Weeknotes: Archiving coronavirus.data.gov.uk, custom pages and directory configuration in Datasette, photos-to-sqlite
29th April 2020
I mainly made progress on three projects this week: Datasette, photos-to-sqlite and a cleaner way of archiving data to a git repository.
Archiving coronavirus.data.gov.uk
The UK goverment have a new portal website sharing detailed Coronavirus data for regions around the country, at coronavirus.data.gov.uk.
As with everything else built in 2020, it’s a big single-page JavaScript app. Matthew Somerville investigated what it would take to build a much lighter (and faster loading) site displaying the same information by moving much of the rendering to the server.

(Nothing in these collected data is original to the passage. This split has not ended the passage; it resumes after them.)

/-- **(A) AT `(475200tc1, 3)` — NO NAMED FACT (hom-trivial door L6).**  Statement (A) of Coates–Sujatha for THIS curve at `p = 3` (the dual fine Selmer group over
`ℚ_cyc` is finitely generated over `ℤ₃`, every cyclotomic `ℤ₃`-extension), by door L6 (hom-trivial form): KERNEL `irr_g475200tc1_3`, `Δ_cube_g475200tc1`;
DISPLAYED `h0` ((c2*)₀: no `E[3]` in `Cl(ℚ(E[3])) ⊗ 𝔽₃` — `h = 144`, `m_ρ̄ = 0`, CERT, kit j313355/j313432) and `hD` (`E(ℚ₃)[3] = 0`; `t3 = 1`, kit j265757).
Per row; nothing booked. [cite: CoatesSujatha2005, §3 Thm. 3.4, Lemma 3.8 and Cor. 3.6] [cite: DeoRaySujatha2023, §3 Thm. 3.8 (c2) (arXiv:2202.09937 p. 9)]
[cite: Serre1972, §2.4 Prop. 15, §5.3] [cite: Cremona2006, Table 1 (Cremona label 475200tc1)] -/
theorem conjA_g475200tc1_3_L6h
    {W : WeierstrassCurve ℚ} [W.IsElliptic] (hWeq : W = (⟨0, 0, 0, (-9750), (-356250)⟩ : WeierstrassCurve ℚ))
    (h0 : haveI : NumberField ↥(W.divisionField 3) := NumberField.mk
      ∀ μ : Additive (ClassGroup (𝓞 ↥(W.divisionField 3))) →+ geomTorsion W ((3 : ℕ) : ℤ),
        (∀ (τ : absoluteGaloisGroup ℚ) (c : ClassGroup (𝓞 ↥(W.divisionField 3))),
          μ (Additive.ofMul (ClassGroup.mulEquiv
            (Literature.NumberTheory.NumberFields.AmbiguousClass.intAut (absRestrictNormalHom (W.divisionField 3) τ)) c)) =
            τ • μ (Additive.ofMul c)) → μ = 0)
    (hD : ∀ v : HeightOneSpectrum (𝓞 ℚ), ((3 : ℕ) : 𝓞 ℚ) ∈ v.asIdeal →
      ∀ x : geomTorsion W ((3 : ℕ) : ℤ), (∀ δ ∈ GreenbergSelmer.decomp v, δ • x = x) → x = 0)
    (κ : ZpExtension ℚ 3) (hκ : κ.IsCyclotomic) :
    ∃ (γ : absoluteGaloisGroup ℚ) (Df : W.FineSelmerDualData κ γ),
      Module.Finite ℤ_[3] (RestrictScalars ℤ_[3] (IwasawaAlgebra 3) Df.X) := by
  subst hWeq
  haveI : Fact (Nat.Prime 3) := ⟨Nat.prime_three⟩
  haveI : NumberField ↥((⟨0, 0, 0, (-9750), (-356250)⟩ : WeierstrassCurve ℚ).divisionField 3) := NumberField.mk
  exact CoatesSujatha2005.conjA_of_homTrivial_divisionField _ (by decide)
    (DivisionFieldFukudaDoor.not_dvd_card_aut_divisionField_three_of_Δ_eq_cube _ irr_g475200tc1_3 Δ_cube_g475200tc1) hκ h0 hD

/-- **RECORD — U₀ `ord₃ #Ш(E) ≤ ord₃ #Ш(E)_an` for `E = 475200tc1` at `p = 3` on the fact-free door L6, hom-trivial form** (U₀-ns row of K9 items 19189 / 19197):
KERNEL `classO6_g475200tc1_3`, `irr_g475200tc1_3`, `Δ_cube_g475200tc1`; DISPLAYED named facts `hKatoA hGZK hmod` ONLY, Cremona's `r_an = 0` (`hr`), and the two
numerics `h0` (`m_ρ̄(Cl(ℚ(E[3]))/3) = 0`, `h = 144`, CERT) / `hD` (`#E(ℚ₃)[3] = 1`). Per row; nothing booked; BSD is not proved by this.
[cite: Kato2004Asterisque, Thm. 14.5 (3) (p. 236) and Prop. 14.16 (2)] [cite: CoatesSujatha2005, §3 Thm. 3.4]
[cite: DeoRaySujatha2023, §3 Thm. 3.8 (c2)] [cite: Cremona2006, Table 1 (Cremona label 475200tc1)] -/
theorem missingUpperBoundAt_g475200tc1_3_L6h
    (hKatoA : Kato2004.rankZero_padicValNat_sha_add_padicValNat_tamagawa_le_of_additive_potGood_of_irreducible_of_fineSelmerDual_fg)
    (hGZK : rank_eq_analyticRank_of_analyticRank_le_one) (hmod : hasEntireLFunction_rat)
    {W : WeierstrassCurve ℚ} [W.IsElliptic] [W.IsGloballyMinimal] (hWeq : W = (⟨0, 0, 0, (-9750), (-356250)⟩ : WeierstrassCurve ℚ)) (hr : W.analyticRank = 0)
    (h0 : haveI : NumberField ↥(W.divisionField 3) := NumberField.mk
      ∀ μ : Additive (ClassGroup (𝓞 ↥(W.divisionField 3))) →+ geomTorsion W ((3 : ℕ) : ℤ),
        (∀ (τ : absoluteGaloisGroup ℚ) (c : ClassGroup (𝓞 ↥(W.divisionField 3))),
          μ (Additive.ofMul (ClassGroup.mulEquiv
            (Literature.NumberTheory.NumberFields.AmbiguousClass.intAut (absRestrictNormalHom (W.divisionField 3) τ)) c)) =
            τ • μ (Additive.ofMul c)) → μ = 0)
    (hD : ∀ v : HeightOneSpectrum (𝓞 ℚ), ((3 : ℕ) : 𝓞 ℚ) ∈ v.asIdeal →
      ∀ x : geomTorsion W ((3 : ℕ) : ℤ), (∀ δ ∈ GreenbergSelmer.decomp v, δ • x = x) → x = 0) :
    MissingUpperBoundAt W 3 := by
  subst hWeq
  haveI : Fact (Nat.Prime 3) := ⟨Nat.prime_three⟩
  exact WildFineSelmerSupersingularCMAnchor.missingUpperBoundAt_wild_of_conjA hKatoA hGZK hmod _ hr classO6_g475200tc1_3 irr_g475200tc1_3
    (fun κ hκ => conjA_g475200tc1_3_L6h rfl h0 hD κ hκ)
import Summits.MatrixMultiplication.OmegaCensus.STPPCell22Stage1F

/-!
# ω-census (abelian STPP census): cell-(2,2) certificate of the fifth leaf `{(2,2,2),(3,3,3)²} @ ℤ₆₁` — stage 1 rows, file 34/136

HONEST FRAMING (pub-omega census; verbatim): lottery ticket; floor = certified bounds/negative ranges.
Census STRUCTURE (seat pub-omega-stpp-1 gen 33, 2026-08-29), family (b2).  KERNEL rows (`decide +kernel`) / glue for the checkers of
`STPPCell22Checker.lean`; design and python ×1 DATUM in HOME `pub-omega-stpp-1-g33/FIFTH-LEAF.md`, generator `code/gen_cell22_rows.py`.
Nothing here is progress on `ω`.
-/

namespace Summit.MatrixMultiplication.OmegaCensus.CubeNB.S2

open Summit.MatrixMultiplication.OmegaCensus.CubeNB.Bits

/-- Stage-1 row: shape #65 `(2, 8324095)` dilated by `w ∈ [1, 60]` against all 269 shapes. [folklore] -/
theorem c22s1_65_1_60 : ((List.range' 1 60).all (stage1F (2, 8324095))) = true := by decide +kernel

/-- Stage-1 row: shape #66 `(2, 8356351)` dilated by `w ∈ [1, 60]` against all 269 shapes. [folklore] -/
theorem c22s1_66_1_60 : ((List.range' 1 60).all (stage1F (2, 8356351))) = true := by decide +kernel


end Summit.MatrixMultiplication.OmegaCensus.CubeNB.S2
/-!
# Families of homotopies generated by whiskered generator pairs ([AbsTopIII] Def. 3.5 (ii)–(iii), toolkit)

S. Mochizuki, *Topics in Absolute Anabelian Geometry III*, §0 p. 26 (saturated sets of co-verticial pairs: diagonal,
transitivity, pre- and post-composition) and Def. 3.5 (ii)–(iii) pp. 75–76 (families of homotopies; observables), kurims
manuscript `paper:url-5493eb38cbb7`, bib key `MochizukiAbsTopIII2015`.

The toolkits in the tree build families of homotopies whose homotopies are ISOMORPHISMS through structure functors
(`DiagramCores`, `DiagramLifts`, `DiagramUniversalFamilies`, `DiagramTelecoreFamilies`) or IDENTITIES between equal
path functors (`strictFamily`, `LogFrobeniusLogWallIndependence`).  The observables `S_log`, `S_log⊞` of [AbsTopIII]
Cor. 5.5 (iii) (and `𝔖_log` of Cor. 3.6 (iii)) are of neither kind: their homotopies are the NON-invertible natural
transformations `ι_{v,ε}` induced by the arrows of the graph `Γ⃗^log_v` of Def. 5.4 (iii)/(v).  This file provides the
missing constructor, in the generality of an arbitrary diagram of categories `𝒟` and a vertex `ω` without outgoing
edges (the observation vertex):

* GENERATORS: any type-valued family `Gen g g'` of "generator pairs" of co-verticial paths with prescribed homotopies
  `genHom : 𝒟_[g] ⟶ 𝒟_[g']`;
* `Move` = a generator pair preceded by a common path `r` (`p = g ∘ r`, `p' = g' ∘ r`), with homotopy
  `Move.hom = 𝒟_[r] ◁ genHom` (`moveHom`; Def. 3.5 (ii), third axiom); `Chain` = a finite chain of moves, with
  homotopy the composite (`Chain.hom`; second axiom); concatenation `append`, prefixing `shift`, and the two laws
  `hom_append`, `hom_shift_app` (componentwise, plain objects — the `eqToHom` bookkeeping of `pathFunctor`);
* `chainFamily`: GIVEN COHERENCE (`thin`: any two chains between the same two paths into `ω` have the same
  homotopy), the family of homotopies whose boundary set is "pairs into `ω` joined by a chain" (`ChainRel`, saturated:
  `chainRel_isSaturated`) and whose homotopy on a pair is that of any chain (`chainFamily_η`); every boundary path
  ends at `ω` (`chainFamily_terminal`), and a generator pair carries its prescribed homotopy (`chainFamily_η_gen`).

Coherence is exactly what a consumer must supply (for `S_log⊞` it is the commutativity of the `ι⊞`-squares of
`Γ⃗^⋉_v`, cf. `LogFrobeniusObservablesIotaSquare.lean`); this file asserts nothing about any particular diagram.
Pure category theory; plumbing is `[folklore]`, the statements cite the item of §0 / Def. 3.5 whose bookkeeping they
are.  Nothing here bears on [IUTchIII] Cor. 3.12.
-/

set_option autoImplicit false

namespace Literature.AnabelianGeometry.AbsoluteAnabelian

open _root_.CategoryTheory _root_.Quiver

universe t v u w

namespace DiagramOfCategories

variable {V : Type w} [Quiver.{v} V] (D : DiagramOfCategories.{v, u, w} V)

/-! ## Bookkeeping -/

/-- Transport of a component of a natural transformation along an equality of objects. [folklore] -/
private theorem app_congr_obj' {A B : Type*} [Category A] [Category B] {F G : A ⥤ B} (α : F ⟶ G) {y y' : A}
    (hy : y = y') : α.app y = eqToHom (by rw [hy]) ≫ α.app y' ≫ eqToHom (by rw [hy]) := by
  subst hy
  simp

/-- The path functor of a path presented as a composite. [cite: MochizukiAbsTopIII2015, Definition 3.5 (i) p.75] -/
theorem pathFunctor_eq_of_eq_comp {a c b : V} {p : Path a b} (r : Path a c) (g : Path c b) (hp : p = r.comp g) :
    D.pathFunctor p = D.pathFunctor r ⋙ D.pathFunctor g := by
  rw [hp, pathFunctor_comp]

/-- The same on objects, with plain objects. [cite: MochizukiAbsTopIII2015, Definition 3.5 (i) p.75] -/
theorem pathFunctor_obj_of_eq_comp {a c b : V} {p : Path a b} (r : Path a c) (g : Path c b) (hp : p = r.comp g)
    (x : D.obj a) : (D.pathFunctor p).obj x = (D.pathFunctor g).obj ((D.pathFunctor r).obj x) := by
  rw [hp, pathFunctor_comp]; rfl

/-- The functor of a composite path on objects, with plain objects. [cite: MochizukiAbsTopIII2015, Definition 3.5 (i) p.75] -/
theorem pathFunctor_comp_obj {a c b : V} (r : Path a c) (g : Path c b) (x : D.obj a) :
    (D.pathFunctor (r.comp g)).obj x = (D.pathFunctor g).obj ((D.pathFunctor r).obj x) := by
  rw [pathFunctor_comp]; rfl

/-- The functor of the empty path on objects. [cite: MochizukiAbsTopIII2015, Definition 3.5 (i) p.75] -/
theorem pathFunctor_nil_obj (a : V) (x : D.obj a) : (D.pathFunctor (Path.nil : Path a a)).obj x = x := by
  rw [pathFunctor_nil]; rfl

/-- The functor of the empty path on morphisms. [cite: MochizukiAbsTopIII2015, Definition 3.5 (i) p.75] -/
theorem pathFunctor_nil_map (a : V) {x y : D.obj a} (f : x ⟶ y) :
    (D.pathFunctor (Path.nil : Path a a)).map f =
      eqToHom (D.pathFunctor_nil_obj a x) ≫ f ≫ eqToHom (D.pathFunctor_nil_obj a y).symm := by
  rw [Functor.congr_hom (D.pathFunctor_nil a) f]; rfl

/-! ## The homotopy of a whiskered generator pair ("move") -/

/-- The homotopy `𝒟_[r ; g] ⟶ 𝒟_[r ; g']` induced by a homotopy `α : 𝒟_[g] ⟶ 𝒟_[g']` of a co-verticial pair
`(g, g')` preceded by a common path `r` (Def. 3.5 (ii), third axiom with trivial right whisker), on paths `p = g ∘ r`,
`p' = g' ∘ r` given by equations. [cite: MochizukiAbsTopIII2015, Definition 3.5 (ii) p.75] -/
noncomputable def moveHom {a c b : V} (r : Path a c) {g g' : Path c b} (α : D.pathFunctor g ⟶ D.pathFunctor g')
    {p p' : Path a b} (hp : p = r.comp g) (hp' : p' = r.comp g') : D.pathFunctor p ⟶ D.pathFunctor p' :=
  eqToHom (D.pathFunctor_eq_of_eq_comp r g hp) ≫ Functor.whiskerLeft (D.pathFunctor r) α ≫
    eqToHom (D.pathFunctor_eq_of_eq_comp r g' hp').symm

/-- Components of `moveHom` (plain objects). [cite: MochizukiAbsTopIII2015, Definition 3.5 (ii) p.75] -/
theorem moveHom_app {a c b : V} (r : Path a c) {g g' : Path c b} (α : D.pathFunctor g ⟶ D.pathFunctor g')
    {p p' : Path a b} (hp : p = r.comp g) (hp' : p' = r.comp g') (x : D.obj a) :
    (D.moveHom r α hp hp').app x =
      eqToHom (D.pathFunctor_obj_of_eq_comp r g hp x) ≫ α.app ((D.pathFunctor r).obj x) ≫
        eqToHom (D.pathFunctor_obj_of_eq_comp r g' hp' x).symm := by
  simp only [moveHom, NatTrans.comp_app, eqToHom_app, Functor.whiskerLeft_app]
  rfl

One of the best things about the SPA craze is that it strongly encourages structured data to be published as JSON files. Matthew’s article inspired me to take a look, and sure enough the government figures are available in an extremely comprehensive (and 3.3MB in size) JSON file, available from https://c19downloads.azureedge.net/downloads/data/data_latest.json.
Any time I see a file like this my first questions are how often does it change—and what kind of changes are being made to it?
I’ve written about scraping to a git repository (see my new gitscraping tag) a bunch in the past:
- Scraping hurricane Irma—September 2017
- Changelogs to help understand the fires in the North Bay—October 2017
- Generating a commit log for San Francisco’s official list of trees—March 2019
- Tracking PG&E outages by scraping to a git repo—October 2019
- Deploying a data API using GitHub Actions and Cloud Run—January 2020
Now that I’ve figured out a really clean way to Commit a file if it changed in a GitHub Action knocking out new versions of this pattern is really quick.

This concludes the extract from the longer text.